» **Brief**:
When the line with "on real points" appears below, start repeating lines exactly, and keep going through the line with "by the solidity"; add nothing outside that span.

» **Data for review**:

____

/-!
# Holomorphic vectors from a sesqui-holomorphic Gram kernel (OS II, Ch. V.2, the step (P_N))

Topic `Literature/MathematicalPhysics/QuantumFieldTheory`; support file (everything proved, no
definitions, no named facts) for the discharge of (A1) `OS1975_exists_timeContinuation`
(Osterwalder–Schrader II, Thm. 4.3). It isolates, in abstract Hilbert-space form, the step
**(A_N) ⇒ (P_N)** of Osterwalder–Schrader, *Axioms for Euclidean Green's functions II*, Comm. Math.
Phys. 42 (1975), Ch. V.2, pp. 294–295, eqs. (5.16)–(5.21): *"Now we define the vector `Ψₙ(x, ζ)`
by `Ψₙ(x, ζ) = ∑ (ζ - ξ)^α/α! ∂^α Ψₙ(x, ξ)` … The right hand side of (5.20) converges in norm, for
`‖∑ …‖²` is just the remainder term of the Taylor expansion of `S_{2n-1}(ζ̄, 2x, ζ)` about the
point `(ξ, 2x, ξ)` … Relation (5.17) follows easily from (5.20)."* — i.e. vectors attached to the
*real* points, whose Gram kernel is the restriction of a function holomorphic (in `ζ`) and
antiholomorphic (in `ζ'`) on polydiscs about the real points, extend to a holomorphic
vector-valued map with the continued Gram kernel.

**Theorem** (`exists_holomorphic_gramVec`). Let `H` be a complex Hilbert space,
`Φ : ℝᵐ → H` (only its values at the real points of `Ω` matter), `Ω ⊆ ℂᵐ`, and
`k : ℂᵐ → ℂᵐ → ℂ`. Assume that every `z ∈ Ω` lies in an open polydisc `P = D(ξ, r) ⊆ Ω` with
*real* centre such that `k` is jointly holomorphic on `P × P`, and that on real points
`⟪Φ η', Φ η⟫ = k(η', η)` (`η, η' ∈ Ω ∩ ℝᵐ`). Then there is `Ψ : ℂᵐ → H`, holomorphic on `Ω`, with
`Ψ = Φ` at the real points of `Ω`, `Ψ z` in the closed span of `Φ(Ω ∩ ℝᵐ)`, and
`⟪Ψ w, Ψ z⟫ = k(w̄, z)` for `w, z` in any such polydisc (in particular `‖Ψ z‖² = Re k(z̄, z)`).
Holomorphic `H`-valued maps are determined by their real-point values
(`eqOn_of_eqOn_reals_hilbert`), so `Ψ` is unique.

In OS II: `m = n - 1`, `Φ(ξ) = Ψₙ(x, ξ)` (`x > 0` fixed), `k(w, z) = S_{2n-1}(rev w, 2x, z)` with
the level-`N` continuation `S_{2n-1}` (so that `k(w̄, z) = S_{2n-1}(θw, 2x, z)`, `θ` = reversed
complex conjugate), `Ω` = the `ζ`-section of `D_n^{(N)}`; the polydisc hypothesis is OS's remark
before (5.19) ("with `(x, ζ)` the whole cone of points … is contained in `D_n^{(N)}`. We therefore
can find points `ξᵢ ∈ (0, ∞)` and numbers `rᵢ > 0`, such that the whole polydisc … is contained in
`D_n^{(N)}`", by the solidity of the bases, `OSEnvelopeBases`).

## Proof (reproducing-kernel route instead of OS's vector-valued Taylor series)

On one polydisc `P` (`exists_holomorphic_gramVec_polydisc`): the kernel `K(w, z) = k(w̄, z)` is
positive-semidefinite on the real points of `P` (it is a Gram kernel there), hence on `P` by
Glaser's lemma on polydiscs (`isPosSemidefKernelOn_polydisc_of_real`, `PositiveKernelPolydisc`);
the Cauchy–Schwarz inequality for `K` (`IsPosSemidefKernelOn.norm_sum_mul_sq_le`) bounds the
functional `∑ cᵢ Φ(ηᵢ) ↦ ∑ cᵢ K(z, ηᵢ)` by `√K(z,z) ‖∑ cᵢ Φ(ηᵢ)‖`, so (first isomorphism theorem,
Hahn–Banach, Riesz, orthogonal projection) there is `Ψ z` in the closed span `V` of the `Φ(η)` with
`⟪Ψ z, Φ η⟫ = K(z, η)` and `‖Ψ z‖ ≤ √K(z,z)`; `z ↦ ⟪v, Ψ z⟫` is holomorphic for `v` in a set with
dense span in `V` and vanishes for `v ⊥ V`, and `Ψ` is locally bounded, so `Ψ` is holomorphic
(`differentiableOn_of_weakly_holomorphic_pi`, `WeakHolomorphy`); `Ψ = Φ` at real points
(`V ∩ V^⊥ = 0`) and the Gram identity follows from its real-point case by the identity theorem
for real environments (`RealEnvironment`). Local pieces on overlapping polydiscs agree
(`eqOn_of_eqOn_reals_hilbert`: the intersection is convex and contains real points), which glues
`Ψ` on `Ω`.

## References

* K. Osterwalder, R. Schrader, *Axioms for Euclidean Green's functions II*, Comm. Math. Phys. 42
  (1975) 281–305, Ch. V.2, (5.16)–(5.21). [OsterwalderSchraderCMP1975]
* V. Glaser, *On the equivalence of the Euclidean and Wightman formulation of field theory*,
  Comm. Math. Phys. 37 (1974) 257–272, §2. [GlaserCMP1974]
-/

noncomputable section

____

» **Exercise answer**:
*real* centre such that `k` is jointly holomorphic on `P × P`, and that on real points
`⟪Φ η', Φ η⟫ = k(η', η)` (`η, η' ∈ Ω ∩ ℝᵐ`). Then there is `Ψ : ℂᵐ → H`, holomorphic on `Ω`, with
`Ψ = Φ` at the real points of `Ω`, `Ψ z` in the closed span of `Φ(Ω ∩ ℝᵐ)`, and
`⟪Ψ w, Ψ z⟫ = k(w̄, z)` for `w, z` in any such polydisc (in particular `‖Ψ z‖² = Re k(z̄, z)`).
Holomorphic `H`-valued maps are determined by their real-point values
(`eqOn_of_eqOn_reals_hilbert`), so `Ψ` is unique.

In OS II: `m = n - 1`, `Φ(ξ) = Ψₙ(x, ξ)` (`x > 0` fixed), `k(w, z) = S_{2n-1}(rev w, 2x, z)` with
the level-`N` continuation `S_{2n-1}` (so that `k(w̄, z) = S_{2n-1}(θw, 2x, z)`, `θ` = reversed
complex conjugate), `Ω` = the `ζ`-section of `D_n^{(N)}`; the polydisc hypothesis is OS's remark
before (5.19) ("with `(x, ζ)` the whole cone of points … is contained in `D_n^{(N)}`. We therefore
can find points `ξᵢ ∈ (0, ∞)` and numbers `rᵢ > 0`, such that the whole polydisc … is contained in
`D_n^{(N)}`", by the solidity of the bases, `OSEnvelopeBases`).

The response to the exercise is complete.